import Summits.ResolutionOfSingularities.ResolutionOfSingularities.Theorems.FrobeniusLadderFInjectiveMacaulayficationFiLocusOpenOfAffine
import Summits.ResolutionOfSingularities.ResolutionOfSingularities.Theorems.FrobeniusLadderFInjectiveMacaulayficationDegreeZeroDescent
import Mathlib.RingTheory.GradedAlgebra.Radical
import Mathlib.RingTheory.Localization.LocalizationLocalization
import Literature.RingTheory.TightClosure.CMFILocalizes
import HarnessLib

/-!
# Vertex ⇒ every prime: CMFI at the vertex of an ℕ-graded ring passes to all its primes (abstract Hashimoto bridge (α))
# (crux `FInjectiveMacaulayfication` stmt-ResolutionOfSingularities-15315, chain w45a, THEOREM-D / THEOREM-Q programme (A1); res-L1-w45a-idea-1
# `ThmDSig.lean` r18.1 §3d `cmfiCl_of_vertex` (consumer shape); res-L1-w45a-plan-1 R16.8 (1) / R16.20 «stub-2: bridge `cmfiCl_of_vertex_of_hashimoto`»;
# named fact res-D-pv-019 AS stub-7 p567781 `Hashimoto2010_cmfi_of_homogeneousCore`; seat res-L1-w45a-stub-2)

[OURS · L1 W4.5a] Support file (`--supports stmt-ResolutionOfSingularities-15315 --as helper`); NOT a statement of any manuscript; CONDITIONAL results
(Hashimoto 2010 Cor. 5.2 as a SPELLED-OUT hypothesis `hH` — token-identical to the named fact `Hashimoto2010_cmfi_of_homogeneousCore` at universe 0,
which is in the review queue — and Hashimoto 2010 Cor. 4.7 as the named fact `Literature.RingTheory.TightClosure.Hashimoto2010_cmfiLocalizes`,
file `CMFILocalizes.lean`); AI-written (AI review is weaker than expert review).

THE ABSTRACT BRIDGE `cmfi_atPrime_of_vertex (hH) (hL)`: let `A` be an `ℕ`-graded Noetherian ring of prime characteristic `p` and `𝔑` a MAXIMAL ideal
containing every proper homogeneous ideal (a «vertex»: e.g. `A₀` local and `𝔑 = 𝔪_{A₀} ⊕ A₊`). If `A_𝔑` is Cohen–Macaulay with Frobenius-closed parameter
ideals (CMFI, Hashimoto 2010 Lemma 4.1), then so is `A_𝔓` for EVERY prime `𝔓`. PROOF: the graded core `𝔓*` (Mathlib `Ideal.homogeneousCore`, prime) is
a proper homogeneous ideal, so `𝔓* ≤ 𝔑`; `A_{𝔓*} = (A_𝔑)_{𝔓*}` is CMFI because CMFI LOCALIZES (Cor. 4.7, `hL`); then `A_𝔓` is CMFI by Cor. 5.2
(`hH`). This is the ring-theoretic content of §3d's `cmfiCl_of_vertex`; its instantiation to the associated graded ring `G(F)` of a filtration needs
the (separate, L-sized) `GradedRing` structure on `G(F)` — file (β).

Clauses are written INLINE in the token text of `SliceableCentre.CMCl` / `SliceableCentre.FCl` (which unfold to it), so that this file and the
Literature fact stay free of the route cone. [cite: Hashimoto2010, Cor. 4.7; Cor. 5.2; Lemma 4.1]
-/

-- single-problem summit: the doubled namespace component is forced
set_option linter.dupNamespace false

noncomputable section

namespace Summit.ResolutionOfSingularities.ResolutionOfSingularities.Theorems.FInjectiveMacaulayfication.GradedVertexCMFI

open IsLocalRing RingTheory.Sequence
open Summit.ResolutionOfSingularities.ResolutionOfSingularities.Theorems.FInjectiveMacaulayfication

/-- The clause pair at `Localization.AtPrime` depends only on the prime ideal, not on the name of the ideal: transport along an equality of
ideals. [plumbing] -/
theorem clauses_atPrime_of_eq (p : ℕ) {A : Type} [CommRing A] {I J : Ideal A} [I.IsPrime] [J.IsPrime] (h : I = J)
    (hc : (∀ d : ℕ, ringKrullDim (Localization.AtPrime I) = d →
        ∀ s : Fin d → Localization.AtPrime I, (Ideal.span (Set.range s)).radical.IsMaximal →
          IsWeaklyRegular (Localization.AtPrime I) (List.ofFn s)) ∧
      (∀ d : ℕ, ringKrullDim (Localization.AtPrime I) = d →
        ∀ s : Fin d → Localization.AtPrime I, (Ideal.span (Set.range s)).radical.IsMaximal →
          ∀ y : Localization.AtPrime I,
            (∃ e : ℕ, y ^ p ^ e ∈ Ideal.span ((fun z : Localization.AtPrime I => z ^ p ^ e) ''
              (Ideal.span (Set.range s) : Set (Localization.AtPrime I)))) →
            y ∈ Ideal.span (Set.range s))) :
    (∀ d : ℕ, ringKrullDim (Localization.AtPrime J) = d →
        ∀ s : Fin d → Localization.AtPrime J, (Ideal.span (Set.range s)).radical.IsMaximal →
          IsWeaklyRegular (Localization.AtPrime J) (List.ofFn s)) ∧
      (∀ d : ℕ, ringKrullDim (Localization.AtPrime J) = d →
        ∀ s : Fin d → Localization.AtPrime J, (Ideal.span (Set.range s)).radical.IsMaximal →
          ∀ y : Localization.AtPrime J,
            (∃ e : ℕ, y ^ p ^ e ∈ Ideal.span ((fun z : Localization.AtPrime J => z ^ p ^ e) ''
              (Ideal.span (Set.range s) : Set (Localization.AtPrime J)))) →
            y ∈ Ideal.span (Set.range s)) := by
  subst h
  exact hc

/-- **VERTEX ⇒ EVERY PRIME (abstract Hashimoto bridge).** `A` an `ℕ`-graded Noetherian ring of prime characteristic `p`; `𝔑` a maximal ideal
containing every proper homogeneous ideal; `A_𝔑` CMFI (CM clause ∧ F-clause). Then `A_𝔓` is CMFI for every prime `𝔓` — by CMFI-localization
(Hashimoto Cor. 4.7, `hL`) from `𝔑` to the graded core `𝔓* ≤ 𝔑`, then Hashimoto Cor. 5.2 (`hH`, the token text of
`Literature.RingTheory.TightClosure.Hashimoto2010_cmfi_of_homogeneousCore` at universe `0`) from `𝔓*` to `𝔓`.
[OURS · conditional-result] [cite: Hashimoto2010, Cor. 4.7; Cor. 5.2] -/
theorem cmfi_atPrime_of_vertex
    (hH : ∀ (p : ℕ) [Fact p.Prime] (A : Type) [CommRing A] [IsNoetherianRing A] [CharP A p]
      (𝒜 : ℕ → AddSubgroup A) [GradedRing 𝒜] (P : Ideal A) [P.IsPrime] [(P.homogeneousCore 𝒜).toIdeal.IsPrime],
      ((∀ d : ℕ, ringKrullDim (Localization.AtPrime (P.homogeneousCore 𝒜).toIdeal) = d →
          ∀ s : Fin d → Localization.AtPrime (P.homogeneousCore 𝒜).toIdeal, (Ideal.span (Set.range s)).radical.IsMaximal →
            RingTheory.Sequence.IsWeaklyRegular (Localization.AtPrime (P.homogeneousCore 𝒜).toIdeal) (List.ofFn s)) ∧
        (∀ d : ℕ, ringKrullDim (Localization.AtPrime (P.homogeneousCore 𝒜).toIdeal) = d →
          ∀ s : Fin d → Localization.AtPrime (P.homogeneousCore 𝒜).toIdeal, (Ideal.span (Set.range s)).radical.IsMaximal →
            ∀ y : Localization.AtPrime (P.homogeneousCore 𝒜).toIdeal,
              (∃ e : ℕ, y ^ p ^ e ∈ Ideal.span ((fun z : Localization.AtPrime (P.homogeneousCore 𝒜).toIdeal => z ^ p ^ e) ''
                (Ideal.span (Set.range s) : Set (Localization.AtPrime (P.homogeneousCore 𝒜).toIdeal)))) →
              y ∈ Ideal.span (Set.range s))) →
      ((∀ d : ℕ, ringKrullDim (Localization.AtPrime P) = d →
          ∀ s : Fin d → Localization.AtPrime P, (Ideal.span (Set.range s)).radical.IsMaximal →
            RingTheory.Sequence.IsWeaklyRegular (Localization.AtPrime P) (List.ofFn s)) ∧
        (∀ d : ℕ, ringKrullDim (Localization.AtPrime P) = d →
          ∀ s : Fin d → Localization.AtPrime P, (Ideal.span (Set.range s)).radical.IsMaximal →
            ∀ y : Localization.AtPrime P,
              (∃ e : ℕ, y ^ p ^ e ∈ Ideal.span ((fun z : Localization.AtPrime P => z ^ p ^ e) ''
                (Ideal.span (Set.range s) : Set (Localization.AtPrime P)))) →
              y ∈ Ideal.span (Set.range s))))
    (hL : Literature.RingTheory.TightClosure.Hashimoto2010_cmfiLocalizes.{0})
    (p : ℕ) [Fact p.Prime] {A : Type} [CommRing A] [IsNoetherianRing A] [CharP A p]
    (𝒜 : ℕ → AddSubgroup A) [GradedRing 𝒜] (𝔑 : Ideal A) [𝔑.IsMaximal]
    (hvertex : ∀ I : Ideal A, I.IsHomogeneous 𝒜 → I ≠ ⊤ → I ≤ 𝔑)
    (h𝔑 : (∀ d : ℕ, ringKrullDim (Localization.AtPrime 𝔑) = d →
        ∀ s : Fin d → Localization.AtPrime 𝔑, (Ideal.span (Set.range s)).radical.IsMaximal →
          IsWeaklyRegular (Localization.AtPrime 𝔑) (List.ofFn s)) ∧
      (∀ d : ℕ, ringKrullDim (Localization.AtPrime 𝔑) = d →
        ∀ s : Fin d → Localization.AtPrime 𝔑, (Ideal.span (Set.range s)).radical.IsMaximal →
          ∀ y : Localization.AtPrime 𝔑,
            (∃ e : ℕ, y ^ p ^ e ∈ Ideal.span ((fun z : Localization.AtPrime 𝔑 => z ^ p ^ e) ''
              (Ideal.span (Set.range s) : Set (Localization.AtPrime 𝔑)))) →
            y ∈ Ideal.span (Set.range s))) :
    ∀ (𝔓 : Ideal A) [𝔓.IsPrime],
      (∀ d : ℕ, ringKrullDim (Localization.AtPrime 𝔓) = d →
          ∀ s : Fin d → Localization.AtPrime 𝔓, (Ideal.span (Set.range s)).radical.IsMaximal →
            IsWeaklyRegular (Localization.AtPrime 𝔓) (List.ofFn s)) ∧
        (∀ d : ℕ, ringKrullDim (Localization.AtPrime 𝔓) = d →
          ∀ s : Fin d → Localization.AtPrime 𝔓, (Ideal.span (Set.range s)).radical.IsMaximal →
            ∀ y : Localization.AtPrime 𝔓,
              (∃ e : ℕ, y ^ p ^ e ∈ Ideal.span ((fun z : Localization.AtPrime 𝔓 => z ^ p ^ e) ''
                (Ideal.span (Set.range s) : Set (Localization.AtPrime 𝔓)))) →
              y ∈ Ideal.span (Set.range s)) := by
  intro 𝔓 h𝔓
  haveI hcore : (𝔓.homogeneousCore 𝒜).toIdeal.IsPrime := h𝔓.homogeneousCore
  apply hH p A 𝒜 𝔓
  -- the graded core `𝔓* ≤ 𝔑`
  set Q : Ideal A := (𝔓.homogeneousCore 𝒜).toIdeal with hQdef
  have hQ𝔑 : Q ≤ 𝔑 := hvertex Q (𝔓.homogeneousCore 𝒜).isHomogeneous hcore.ne_top
  -- `A_𝔑` is a Noetherian local ring of characteristic `p`; `Q·A_𝔑` is a prime of it
  haveI : CharP (Localization.AtPrime 𝔑) p := DegreeZeroDescent.charP_localization_atPrime p 𝔑
  have hdisj : Disjoint (𝔑.primeCompl : Set A) (Q : Set A) := by
    rw [Set.disjoint_left]
    intro x hx hxQ
    exact hx (hQ𝔑 hxQ)
  haveI hQ' : (Q.map (algebraMap A (Localization.AtPrime 𝔑))).IsPrime :=
    IsLocalization.isPrime_of_isPrime_disjoint 𝔑.primeCompl _ Q hcore hdisj
  -- CMFI localizes: `(A_𝔑)_{Q A_𝔑}` is CMFI
  have h1 := hL p (Localization.AtPrime 𝔑) h𝔑 (Q.map (algebraMap A (Localization.AtPrime 𝔑)))
  -- `(A_𝔑)_{Q A_𝔑} ≅ A_Q`
  let e := (IsLocalization.localizationLocalizationAtPrimeIsoLocalization 𝔑.primeCompl
    (Q.map (algebraMap A (Localization.AtPrime 𝔑)))).symm.toRingEquiv
  have hunder : (Q.map (algebraMap A (Localization.AtPrime 𝔑))).comap (algebraMap A (Localization.AtPrime 𝔑)) = Q :=
    IsLocalization.under_map_of_isPrime_disjoint 𝔑.primeCompl (Localization.AtPrime 𝔑) hcore hdisj
  exact clauses_atPrime_of_eq p hunder
    ⟨FiLocusOpenOfAffine.cmClause_of_ringEquiv e h1.1, FiLocusOpenOfAffine.fClause_of_ringEquiv p e h1.2⟩

end Summit.ResolutionOfSingularities.ResolutionOfSingularities.Theorems.FInjectiveMacaulayfication.GradedVertexCMFI

end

- **WHAT THIS TASK INVOLVES**
The answer is the run of lines above from the line containing "import Mathlib.RingTheory.GradedAlgebra.Radical" through the line containing "programme (A1); res-L1-w45a-idea-1", copied exactly and alone.

- **RESULT OF THE EXERCISE**
import Mathlib.RingTheory.GradedAlgebra.Radical
import Mathlib.RingTheory.Localization.LocalizationLocalization
import Literature.RingTheory.TightClosure.CMFILocalizes
import HarnessLib

/-!
# Vertex ⇒ every prime: CMFI at the vertex of an ℕ-graded ring passes to all its primes (abstract Hashimoto bridge (α))
# (crux `FInjectiveMacaulayfication` stmt-ResolutionOfSingularities-15315, chain w45a, THEOREM-D / THEOREM-Q programme (A1); res-L1-w45a-idea-1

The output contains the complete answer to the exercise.